Sound protection for data, Intellectual Property, real property, and other day-to-day assets companies and senior management must secure demands that plans and procedures recognize threats posed by employees with access to those assets. Security managers tend to spend effort on low probability events including, tornadoes, fire, civil unrest and others while ignoring the risks their own employees create.
In 2009 a programmer at Goldman Sachs stole code used by the bank to run their high-speed trading operations. Sergey Aleynikov worked as a programmer at Goldman Sachs, and left his job with “hundreds of thousands of lines” of source code. Although he was prosecuted, the charges were thrown out. From the Guardian, “Because Aleynikov did not ‘assume physical control’ over anything when he took the source code, and because he did not thereby ‘deprive [Goldman] of its use,’ Aleynikov did not violate the [National Stolen Property Act],’ the court wrote in its decision for United States v Aleynikov.”
More recently Syrian President Bashar al-Assad was betrayed by a security staffer who carried a bomb into a staff meeting. Syria is conducting a war and the senior leadership team has been holding frequent planning meetings. This is an organization that is already on the highest alert, yet the blast killed Defense Minister Dawood Rajiha, Deputy Defense Minister Assef Shawkat (al-Assad’s brother-in-law), and Hasan Turkmani, a security adviser and assistant vice president.

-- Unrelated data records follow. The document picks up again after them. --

/-- **`I_H(ω) ≤ I_H(ω') + 324`**: an admissible slot `(j, x', y', z')` of `ω` with `j ∉ {m−1, m, m+1}` and
`{x', y', z'}` disjoint from `{x, y, z}` is (shifted by `2` if `j ≥ m + 2`) an admissible slot of
`hexIns m x y z ω` (same new vertices, same base). [cite: MadrasSlade1993, §7.3 (proof of Theorem 7.3.2), p. 245] -/
theorem card_hexSlotsH_le_hexIns (hω : ω ∈ hexHalfFin N) (hs : (m, x, y, z) ∈ hexSlotsH ω) :
    #(hexSlotsH ω) ≤ #(hexSlotsH (hexIns m x y z ω)) + 324 := by
  have hω' := mem_sawFin_of_mem_hexHalfFin hω
  have hs' := hexSlotsH_subset hs
  obtain ⟨hm, -, -, -, -, hxω, hyω, hzω, -⟩ := mem_hexSlots.1 hs'
  have hl := length_of_mem_sawFin hω'
  let bad : ℕ × HV × HV × HV → Prop := fun s => (m ≤ s.1 + 1 ∧ s.1 ≤ m + 1) ∨
    ((s.2.1 = x ∨ s.2.2.1 = x ∨ s.2.2.2 = x) ∨ (s.2.1 = y ∨ s.2.2.1 = y ∨ s.2.2.2 = y) ∨
      (s.2.1 = z ∨ s.2.2.1 = z ∨ s.2.2.2 = z))
  set E := (hexSlotsH ω).filter fun s => bad s with hE
  set K := (hexSlotsH ω).filter fun s => ¬ bad s with hK
  have hsplit : #(hexSlotsH ω) = #E + #K := (card_filter_add_card_filter_not _).symm
  have hE' : #E ≤ 324 := by
    have hsub : E ⊆ ((hexSlots ω).filter fun s => m - 1 ≤ s.1 ∧ s.1 ≤ m + 1) ∪
        (((hexSlots ω).filter fun s => s.2.1 = x ∨ s.2.2.1 = x ∨ s.2.2.2 = x) ∪
          (((hexSlots ω).filter fun s => s.2.1 = y ∨ s.2.2.1 = y ∨ s.2.2.2 = y) ∪
            ((hexSlots ω).filter fun s => s.2.1 = z ∨ s.2.2.1 = z ∨ s.2.2.2 = z))) := by
      intro p hp
      rw [hE, mem_filter] at hp
      have hp1 : p ∈ hexSlots ω := hexSlotsH_subset hp.1
      simp only [mem_union, mem_filter]
      rcases hp.2 with h | h | h | h
      · exact Or.inl ⟨hp1, by omega, h.2⟩
      · exact Or.inr (Or.inl ⟨hp1, h⟩)
      · exact Or.inr (Or.inr (Or.inl ⟨hp1, h⟩))
      · exact Or.inr (Or.inr (Or.inr ⟨hp1, h⟩))
    refine (card_le_card hsub).trans ((card_union_le _ _).trans ?_)
    have h1 := card_hexSlots_filter_fst_mem_Icc_le' ω (m - 1) (m + 1)
    have h2 := card_hexSlots_filter_mem_le' hω' x
    have h3 := card_hexSlots_filter_mem_le' hω' y
    have h4 := card_hexSlots_filter_mem_le' hω' z
    have h5 := card_union_le ((hexSlots ω).filter fun s => s.2.1 = x ∨ s.2.2.1 = x ∨ s.2.2.2 = x)
      (((hexSlots ω).filter fun s => s.2.1 = y ∨ s.2.2.1 = y ∨ s.2.2.2 = y) ∪
        ((hexSlots ω).filter fun s => s.2.1 = z ∨ s.2.2.1 = z ∨ s.2.2.2 = z))
    have h6 := card_union_le ((hexSlots ω).filter fun s => s.2.1 = y ∨ s.2.2.1 = y ∨ s.2.2.2 = y)
      ((hexSlots ω).filter fun s => s.2.1 = z ∨ s.2.2.1 = z ∨ s.2.2.2 = z)
    omega
  have hK' : #K ≤ #(hexSlotsH (hexIns m x y z ω)) := by
    refine card_le_card_of_injOn (fun s => (if s.1 + 2 ≤ m then s.1 else s.1 + 2, s.2)) ?_ ?_
    · rintro ⟨j, x', y', z'⟩ hp
      rw [mem_coe, hK, mem_filter] at hp
      obtain ⟨hp, hne⟩ := hp
      obtain ⟨hp0, hax, hay, haz⟩ := mem_hexSlotsH.1 hp
      simp only [bad, not_or] at hne
      obtain ⟨hne1, ⟨hx1, hx2, hx3⟩, ⟨hy1, hy2, hy3⟩, ⟨hz1, hz2, hz3⟩⟩ := hne
      obtain ⟨hj, ha1, ha2, ha3, ha4, hx', hy', hz', hxz'⟩ := mem_hexSlots.1 hp0
      have hnot : ∀ {a : HV}, a ∉ ω → a ≠ x → a ≠ y → a ≠ z → a ∉ hexIns m x y z ω :=
        fun ha hax hay haz h => by
          rcases mem_hexIns h with e | e | e | e
          · exact hax e
          · exact hay e
          · exact haz e
          · exact ha e
      have hA : ∀ {a : HV}, Above ω a → Above (hexIns m x y z ω) a := fun h => (above_hexIns_iff hm).2 h
      rw [mem_coe]
      dsimp only
      split_ifs with hjm
      · refine mem_hexSlotsH.2 ⟨mem_hexSlots.2 ⟨by rw [length_hexIns (by omega)]; omega, ?_, ha2, ha3, ?_,
          hnot hx' hx1 hy1 hz1, hnot hy' hx2 hy2 hz2, hnot hz' hx3 hy3 hz3, hxz'⟩, hA hax, hA hay, hA haz⟩
        · rwa [getD_hexIns_of_le (by omega) (by omega)]
        · rwa [getD_hexIns_of_le (by omega) hjm]
      · have hj2 : m + 2 ≤ j := by omega
        refine mem_hexSlotsH.2 ⟨mem_hexSlots.2 ⟨by rw [length_hexIns (by omega)]; omega, ?_, ha2, ha3, ?_,
          hnot hx' hx1 hy1 hz1, hnot hy' hx2 hy2 hz2, hnot hz' hx3 hy3 hz3, hxz'⟩, hA hax, hA hay, hA haz⟩
        · rwa [getD_hexIns_of_ge (by omega) (by omega), show j + 2 - 2 = j by omega]
        · rwa [getD_hexIns_of_ge (by omega) (by omega), show j + 2 + 2 - 2 = j + 2 by omega]
    · rintro ⟨j, c⟩ - ⟨j', c'⟩ - e
      simp only [Prod.mk.injEq] at e
      obtain ⟨e1, rfl⟩ := e
      have : j = j' := by split_ifs at e1 <;> omega
      rw [this]
  omega
/-!
# QUANT lane R8, T-DEC, leg (III), blob case — `LawDec.GatedSliceMixLaw'`, Q-ALONE side: the scalar inequalities of cell QK (the top `k₂` a `t`-low)

builds on p205010 (kernel theorem, internal audit signed; external expert review pending)

Support file (`--supports stmt-CriticalPhenomena-4575`), QUANT lane seat prim-quant-arm-1 (gen 41), rung R8 of `run/shared/lean/prim/quant/LADDER.md`.
Pure real-arithmetic lemmas (no law, no flow), kept apart from the routing files so that the class theorems of cell QK
(`…QuantGatedSliceMixLawQKCells`) elaborate fast.  Notation of the memo `quant/prim-quant-arm-1-g41/Q-ALONE-G41.md` §5: `m = 1 − z`,
`A = m(1−λ)(1−g)`, `B = m(1−λ)g`, `C = mλ(1−g)`, `D = mλg`, `S = m(k₁ + λ(k₂ − k₁))`, `t = S + agm`, twin `P = k₁ + a`, `p = P − t`,
`W₂ = t − 2k₂`, `d₂ = P − k₂`, `E = 1 − B − C`.  The certificates (all found / checked exactly, kit jobs j185569 (Positivstellensatz LP) and
the seat's census scripts `work/explore/qQK*.py`):
* `qk_Ic_heavy`, `qk_Ic_light` — the low top SATURATES the twin, everything else rides the giant: `y(z + A + C − cap) ≤ (1−y)D`; heavy form
  from the identity `yB·d₂ − (y−D)W₂ = λ(mg−y)W₂ + (1−λ)y·X`, `X = 2k₂ − S − mg(k₂−k₁) ≥ 0`; light form from `y ≤ mg = B + D` and `γ ≤ y`.
* `qk_T4` — the y-free endpoint inequality `(t−k₁)(W₂E − d₂D)(p+K) ≤ W₂·p·(B(p+K) − W₂C)`: an explicit sum of eight nonnegative products;
  `qk_Ib_heavyTop` — its affine consequence for `y·d₂ ≤ W₂` (the top heavy at the twin): `(t−k₁)(yE − D)(p+K) ≤ y·p·(B(p+K) − W₂C)`.
* `qk_Ix` — twin at or below `t`, the low `k₁` rides the giant: `y(z + A) ≤ (1−y)D` (case `E ≤ λ` by the threshold, case `E > λ` by
  top-affordability `y·k₂ ≤ S` and `S·E ≤ k₂·D`).
* `qk_Ib_ll` — both lows light at the twin: the saturation inequality follows from the threshold alone.
HONEST STATUS: `GatedSliceMixLaw'` (regime R), CW, `GateMove`, `GatedConvEmptyFree`, `SingleGateConvClosed`, `TreeDEC`, `FarTreeRow` OPEN; RATE unchanged.

[this work].  Nothing here is cited as a published result.
-/

namespace Summit.CriticalPhenomena.PercolationContinuityZ3.Theorems

namespace Quant

namespace LawDec

/-- `X = 2k₂ − S − mg(k₂ − k₁) ≥ 0`. [this work] -/
theorem qk_X_nonneg (z g lam S k₁ k₂ : ℝ) (hz0 : 0 ≤ z) (hg0 : 0 ≤ g) (hg1 : g ≤ 1) (hlam0 : 0 ≤ lam) (hlam1 : lam ≤ 1)
    (hk₁ : 0 ≤ k₁) (hk : k₁ ≤ k₂) (hmean : (1 - z) * (k₁ + (k₂ - k₁) * lam) = S) :
    0 ≤ 2 * k₂ - S - (1 - z) * g * (k₂ - k₁) := by
  rw [← hmean]
  have h1 : (1 - z) * (k₁ + (k₂ - k₁) * lam) ≤ k₁ + (k₂ - k₁) := by
    have h2 : (k₂ - k₁) * lam ≤ k₂ - k₁ := mul_le_of_le_one_right (by linarith) hlam1
    have h0 : 0 ≤ k₁ + (k₂ - k₁) * lam := by nlinarith
    calc (1 - z) * (k₁ + (k₂ - k₁) * lam) ≤ 1 * (k₁ + (k₂ - k₁) * lam) := mul_le_mul_of_nonneg_right (by linarith) h0
      _ ≤ k₁ + (k₂ - k₁) := by linarith
  have h3 : (1 - z) * g * (k₂ - k₁) ≤ k₂ - k₁ := by
    have : (1 - z) * g ≤ 1 := by nlinarith
    nlinarith
  nlinarith

/-- **The low top saturates the twin (heavy pair): everything else fits the giant.**  With `cap·W₂ = B(d₂ − W₂)` (the mass of `k₂` that fills
the twin at the heavy rate `W₂/(d₂ − W₂)`), `y(z + A + C − cap) ≤ (1−y)D`. [this work] -/
theorem qk_Ic_heavy (y z g lam S k₁ k₂ a cap : ℝ) (hy0 : 0 < y) (hz0 : 0 ≤ z) (hg0 : 0 ≤ g) (hg1 : g ≤ 1)
    (hlam0 : 0 ≤ lam) (hlam1 : lam ≤ 1) (hyg : y ≤ (1 - z) * g) (hk₁ : 0 ≤ k₁) (hk : k₁ ≤ k₂)
    (hmean : (1 - z) * (k₁ + (k₂ - k₁) * lam) = S)
    (hW : 0 < S + a * g * (1 - z) - 2 * k₂)
    (hcap : cap * (S + a * g * (1 - z) - 2 * k₂) = (1 - z) * (1 - lam) * g * ((k₁ + a - k₂) - (S + a * g * (1 - z) - 2 * k₂))) :
    y * (z + (1 - z) * (1 - lam) * (1 - g) + (1 - z) * lam * (1 - g) - cap) ≤ (1 - y) * ((1 - z) * lam * g) := by
  set W : ℝ := S + a * g * (1 - z) - 2 * k₂ with hW'
  have hX := qk_X_nonneg z g lam S k₁ k₂ hz0 hg0 hg1 hlam0 hlam1 hk₁ hk hmean
  -- the identity `yB·d₂ − (y − D)W = λ(mg − y)W + (1−λ)·y·X`
  have hI : y * ((1 - z) * (1 - lam) * g) * (k₁ + a - k₂) - (y - (1 - z) * lam * g) * W
      = lam * ((1 - z) * g - y) * W + (1 - lam) * y * (2 * k₂ - S - (1 - z) * g * (k₂ - k₁)) := by
    rw [hW', ← hmean]; ring
  have h1 : 0 ≤ lam * ((1 - z) * g - y) * W := mul_nonneg (mul_nonneg hlam0 (by linarith)) hW.le
  have h2 : 0 ≤ (1 - lam) * y * (2 * k₂ - S - (1 - z) * g * (k₂ - k₁)) := mul_nonneg (mul_nonneg (by linarith) hy0.le) hX
  -- `(y − yB − D)·W ≤ y·cap·W`
  have h3 : (y - y * ((1 - z) * (1 - lam) * g) - (1 - z) * lam * g) * W ≤ y * cap * W := by
    have e : y * cap * W = y * ((1 - z) * (1 - lam) * g) * (k₁ + a - k₂) - y * ((1 - z) * (1 - lam) * g) * W := by
      rw [mul_assoc, hcap]; ring
    rw [e]; nlinarith [hI, h1, h2]
  have h4 : y - y * ((1 - z) * (1 - lam) * g) - (1 - z) * lam * g ≤ y * cap := le_of_mul_le_mul_right h3 hW
  nlinarith [h4]
import Summits.KontsevichZagierPeriods.KontsevichZagierPeriods.Theorems.RootDecompRationalCubeDichotomyEtalePoleBox

/-!
# Route RootDecompRationalCubeDichotomy — items 29429 `PiRationalisationEtale` / 29431 `PiRationalisationGlue` PROVED, part 7/8: ROUTE ITEM 29429 `PiRationalisationEtale` PROVED BY NAME (`piRationalisationEtale_proof`) (`RootDecompRationalCubeDichotomyPiRationalisationEtale`)

Theorems-split (≤ 400 lines each, sequential imports) of the decomp-kz lens-2 gen-5 file
`run/shared/lean/pub/decomp-kz/decomp-kz-lens-2/g5/PiRationalisationEtale.lean` (sha256 204f4992…, 2557 lines; lens farm rc 0 / 0 sorry /
std axioms; critic decomp-kz-crit-1 g2 CLEARED/CONFIRMED 2026-08-30T06:50:50Z «29429 + 29431 proved BY NAME»), landed by the census seat
decomp-kz-census-1 g6 with the 86 verbatim copies of already-landed declarations REMOVED in favour of `import`/`open` of the landed
`Rung27842.ReIm` / `Rung27842.SimpleBranch` / `Rung24903` chain (`ratCubeSet`, `piIter_mem_sup`, `RatBoxSet`, `BoxRescale`, `boxRescale_holds`,
the Re–Im polynomial calculus, the Green assembly kit, the S3/S1 lemmas), so that only the NEW weighted (étale) content is declared here.
The rung: for WEIGHTED simple-branch (standard-étale) data `[Π[loᵢ,hiᵢ], A(x,h x)/B(x,h x)]` (`F(x,h) = 0`, `∂_w F(x,h) ≠ 0`, `B(x,h) ≠ 0` on the
closed box, `F A B ∈ ℚ[x,w]`, `h` ℚ-Nash near the box) `[π]^K·[s] ∈ relations ⊔ ⟨rational closed-cube sector⟩` for every `K ≥ 1` — the gen-4
argument-principle chain with the contour form `ω = A·F_w/(B·F) dw`, whose residue at the simple real root is `A/B = s.integrand`.
[Kontsevich–Zagier 2001 §1.2; argument principle] Standard axioms, 0 sorry.
-/

noncomputable section

set_option linter.dupNamespace false

namespace Summit.KontsevichZagierPeriods.RootDecompRationalCubeDichotomy.RungEtale.Etale

open MeasureTheory Set MvPolynomial
open Literature.NumberTheory.Transcendental Literature.NumberTheory.Transcendental.KZ
open Literature.ModelTheory.ExponentialFields (IsSemialgebraic analyticOnNhd_aeval continuous_aeval_real)
open Summit.KontsevichZagierPeriods.KontsevichZagierPeriods.Theses.RootDecompRationalCubeDichotomy
open Summit.KontsevichZagierPeriods.RootDecompRationalCubeDichotomy.Rung24903 (of_sub_of_mem_relations_of_fibreMap)
open Summit.KontsevichZagierPeriods.RootDecompRationalCubeDichotomy.Rung27842
open Summit.KontsevichZagierPeriods.RootDecompRationalCubeDichotomy.Rung27842.RootIso
open Summit.KontsevichZagierPeriods.RootDecompRationalCubeDichotomy.Rung27842.SimpleBranch
open Summit.KontsevichZagierPeriods.RootDecompRationalCubeDichotomy.Rung24903
  (piRep_mul_mem_sup_of_mem_closure piRep_mul_mem_sup piIter_mem_sup isSemialgebraic_cubeLit)

/-- **Item stmt-KontsevichZagierPeriods-29429 `PiRationalisationEtale` HOLDS** (route decl BY NAME; gen 5; standard
axioms, 0 sorry): for a rational box `Π[loᵢ,hiᵢ] ⊆ U` and standard-étale data — `h` ℚ-Nash on `U`, `F A B ∈ ℚ[x,w]`
with `F(x,h x) = 0`, `∂_w F(x,h x) ≠ 0`, `B(x,h x) ≠ 0` on the box — every representation `[box, A(x,h x)/B(x,h x)]`
has `[π]^K·[s] ∈ relations ⊔ ⟨rational closed-cube sector⟩` for all `K ≥ 1`. Box → cube by ONE affine change of
variables (the étale data transported by `xSubst`), then `etale_cube`. -/
theorem piRationalisationEtale_proof :
    Summit.KontsevichZagierPeriods.KontsevichZagierPeriods.Theses.RootDecompRationalCubeDichotomy.PiRationalisationEtale := by
  intro n h U s F A B lo hi hU hlohi hsd hsU hhs hha hF0 hFw hB hint
  classical
  -- rescaling data
  set d : Fin n → ℚ := fun j => hi j - lo j with hd
  have hdpos : ∀ j, (0:ℝ) < (d j : ℝ) := fun j => by
    have := hlohi j; rw [hd]; exact_mod_cast sub_pos.2 this
  set Φ : (Fin n → ℝ) → (Fin n → ℝ) := boxMap (fun j => (lo j : ℝ)) (fun j => (d j : ℝ)) with hΦ
  set C0 : Set (Fin n → ℝ) := Set.pi Set.univ (fun _ : Fin n => Set.Icc (0:ℝ) 1) with hC0
  have hC0sa : IsSemialgebraic ℚ C0 := isSemialgebraic_cubeLit n
  have hC0c : IsCompact C0 := isCompact_univ_pi fun _ => isCompact_Icc
  have himage : Φ '' C0 = s.domain := by
    rw [hΦ, hC0, image_boxMap_cube _ _ hdpos, hsd]
    congr 1; funext j
    rw [hd]; push_cast; congr 1; ring
  have hmaps : ∀ t ∈ C0, Φ t ∈ s.domain := fun t ht => himage ▸ Set.mem_image_of_mem Φ ht
  -- transported branch `h' = h ∘ Φ` on `U' = Φ⁻¹ U`
  set U' : Set (Fin n → ℝ) := Φ ⁻¹' U with hU'
  have hU'open : IsOpen U' := hU.preimage (continuous_boxMap _ _)
  have hC0U' : C0 ⊆ U' := fun t ht => hsU (hmaps t ht)
  set h' : (Fin n → ℝ) → ℝ := fun t => h (Φ t) with hh'
  have hh'sa : IsSemialgebraicFunOn ℚ U' h' := by
    have h1 := hhs.comp_aeval (fun j : Fin n => (C (lo j) + C (d j) * X j : MvPolynomial (Fin n) ℚ))
    rw [aevalMap_eq_boxMap] at h1
    refine h1.congr fun x _ => ?_
    have hx : (fun j : Fin n => aeval x (C (lo j) + C (d j) * X j : MvPolynomial (Fin n) ℚ)) = Φ x :=
      congr_fun (aevalMap_eq_boxMap lo d) x
    simp only [hx, hh']
  have hh'an : AnalyticOnNhd ℝ h' U' := fun t ht => (hha (Φ t) ht).comp (analyticAt_boxMap _ _ t)
  have hU'sa : IsSemialgebraic ℚ U' := IsSemialgebraicFunOn.isSemialgebraic_holds hh'sa
  -- transported polynomials
  set vol : ℚ := ∏ j, d j with hvol
  set F' : MvPolynomial (Fin (n + 1)) ℚ := bind₁ (xSubst n lo d) F with hF'
  set A' : MvPolynomial (Fin (n + 1)) ℚ := C vol * bind₁ (xSubst n lo d) A with hA'
  set B' : MvPolynomial (Fin (n + 1)) ℚ := bind₁ (xSubst n lo d) B with hB'
  have key : ∀ (t : Fin n → ℝ) (P : MvPolynomial (Fin (n + 1)) ℚ),
      aeval (Fin.snoc t (h' t) : Fin (n + 1) → ℝ) (bind₁ (xSubst n lo d) P) =
        aeval (Fin.snoc (Φ t) (h (Φ t)) : Fin (n + 1) → ℝ) P := fun t P => by
    rw [hh', hΦ]; exact aeval_bind₁_xSubst lo d t (h (boxMap (fun j => (lo j : ℝ)) (fun j => (d j : ℝ)) t)) P
  have hF'0 : ∀ t ∈ C0, aeval (Fin.snoc t (h' t) : Fin (n + 1) → ℝ) F' = 0 := fun t ht => by
    rw [hF', key]; exact hF0 _ (hmaps t ht)
  have hF'w : ∀ t ∈ C0, aeval (Fin.snoc t (h' t) : Fin (n + 1) → ℝ) (pderiv (Fin.last n) F') ≠ 0 := fun t ht => by
    rw [hF', pderiv_last_bind₁_xSubst, key]; exact hFw _ (hmaps t ht)
  have hB'0 : ∀ t ∈ C0, aeval (Fin.snoc t (h' t) : Fin (n + 1) → ℝ) B' ≠ 0 := fun t ht => by
    rw [hB', key]; exact hB _ (hmaps t ht)
  have hB'U : ∀ t ∈ U', aeval (Fin.snoc t (h' t) : Fin (n + 1) → ℝ) B' ≠ 0 ∨ True := fun _ _ => Or.inr trivial
  -- the cube representation `q' = [C0, A'(t,h' t)/B'(t,h' t)]`
  set g' : (Fin n → ℝ) → ℝ := fun t =>
    aeval (Fin.snoc t (h' t) : Fin (n + 1) → ℝ) A' / aeval (Fin.snoc t (h' t) : Fin (n + 1) → ℝ) B' with hg'
  have hg'sa : IsSemialgebraicFunOn ℚ C0 g' :=
    IsSemialgebraicFunOn.comp_isSemialgebraicMapOn_holds
      (isSemialgebraicFunOn_aeval_div_aeval
        (Literature.ModelTheory.ExponentialFields.isSemialgebraic_setOf_eval_ne_zero (k := ℚ) (R := ℝ) B') A' B'
        (fun _ hy => hy))
      (isSemialgebraicMapOn_graphMap hC0sa (hh'sa.mono hC0U' hC0sa)) (fun t ht => hB'0 t ht)
  have hιc : ContinuousOn (fun t : Fin n → ℝ => (Fin.snoc t (h' t) : Fin (n + 1) → ℝ)) C0 :=
    continuousOn_graphMap (hh'an.continuousOn.mono hC0U')
  have hg'c : ContinuousOn g' C0 :=
    ((continuous_aeval_real (k := ℚ) A').comp_continuousOn hιc).div
      ((continuous_aeval_real (k := ℚ) B').comp_continuousOn hιc) hB'0
  let q' : IntegralRep n := cRep C0 hC0sa hC0c g' hg'sa hg'c
  -- the Jacobian and the change of variables `[q'] − [s] ∈ relations`
  have hdet : |(diagCLM (fun j => (d j : ℝ))).det| = ((∏ j, d j : ℚ) : ℝ) := by
    rw [det_diagCLM, abs_of_pos (Finset.prod_pos fun j _ => hdpos j)]
    push_cast; rfl
  have hrel : of q' - of s ∈ relations := by
    refine changeOfVariablesRel_subset_relations
      ⟨n, q', s, Φ, fun _ => diagCLM (fun j => (d j : ℝ)), ?_, fun t _ => ?_, ?_, himage.symm, fun t ht => ?_, rfl⟩
    · exact isSemialgebraicMapOn_boxMap lo d hC0sa
    · exact hasFDerivWithinAt_boxMap _ _ _ _
    · exact injOn_boxMap _ _ (fun j => (hdpos j).ne') _
    · show g' t = s.integrand (Φ t) * _
      rw [hdet, hint _ (hmaps t ht), hg']
      simp only [hA', hB', map_mul, MvPolynomial.aeval_C, key, eq_ratCast, hvol]
      ring
  -- the weighted chain on the cube representation
  have hcube := etale_cube rootIsolationE_holds boxChainE_holds n h' U' q' F' A' B' hU'open hC0U' hh'sa hh'an
    hF'0 hF'w hB'0 rfl (fun t _ => rfl)
  refine ⟨1, fun K hK => ?_⟩
  have hsplit : of s = (of s - of q') + of q' := by abel
  rw [hsplit, piIter_add]
  refine add_mem (AddSubgroup.mem_sup_left (piRep_mul_iterate_mem_relations _ ?_)) (hcube K hK)
  have hneg := neg_mem hrel
  rwa [neg_sub] at hneg

end Summit.KontsevichZagierPeriods.RootDecompRationalCubeDichotomy.RungEtale.Etale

In case you think Syria is an extreme example consider this case. In December, 2009, another suicide bomber attacked a CIA operations center in Khost, Afghanistan which killed eight Americans. Most were CIA agents. Like the Syrian attack, the suspect was well-known to the people he targeted. A week after the bombing, NBC news published an article that identified the attacker as Humam Khalid Abu-Mulal al-Balawi, 36, a Jordanian Doctor and al-Qaida sympathizer from Zarqa. The CIA planned to use him to infiltrate Al-Qaida as a double-agent.
Internal threats are real and have potential to cause serious damage. And none of the expensive firewalls, access control systems, alarms, fire-suppression, locks, gates, fences and security systems companies are already sustaining can prevent loss from a Trojan Horse. You must consider ways to compartmentalize data and assets and limit the damage caused by theft or malicious destruction employees can do to a company or organization.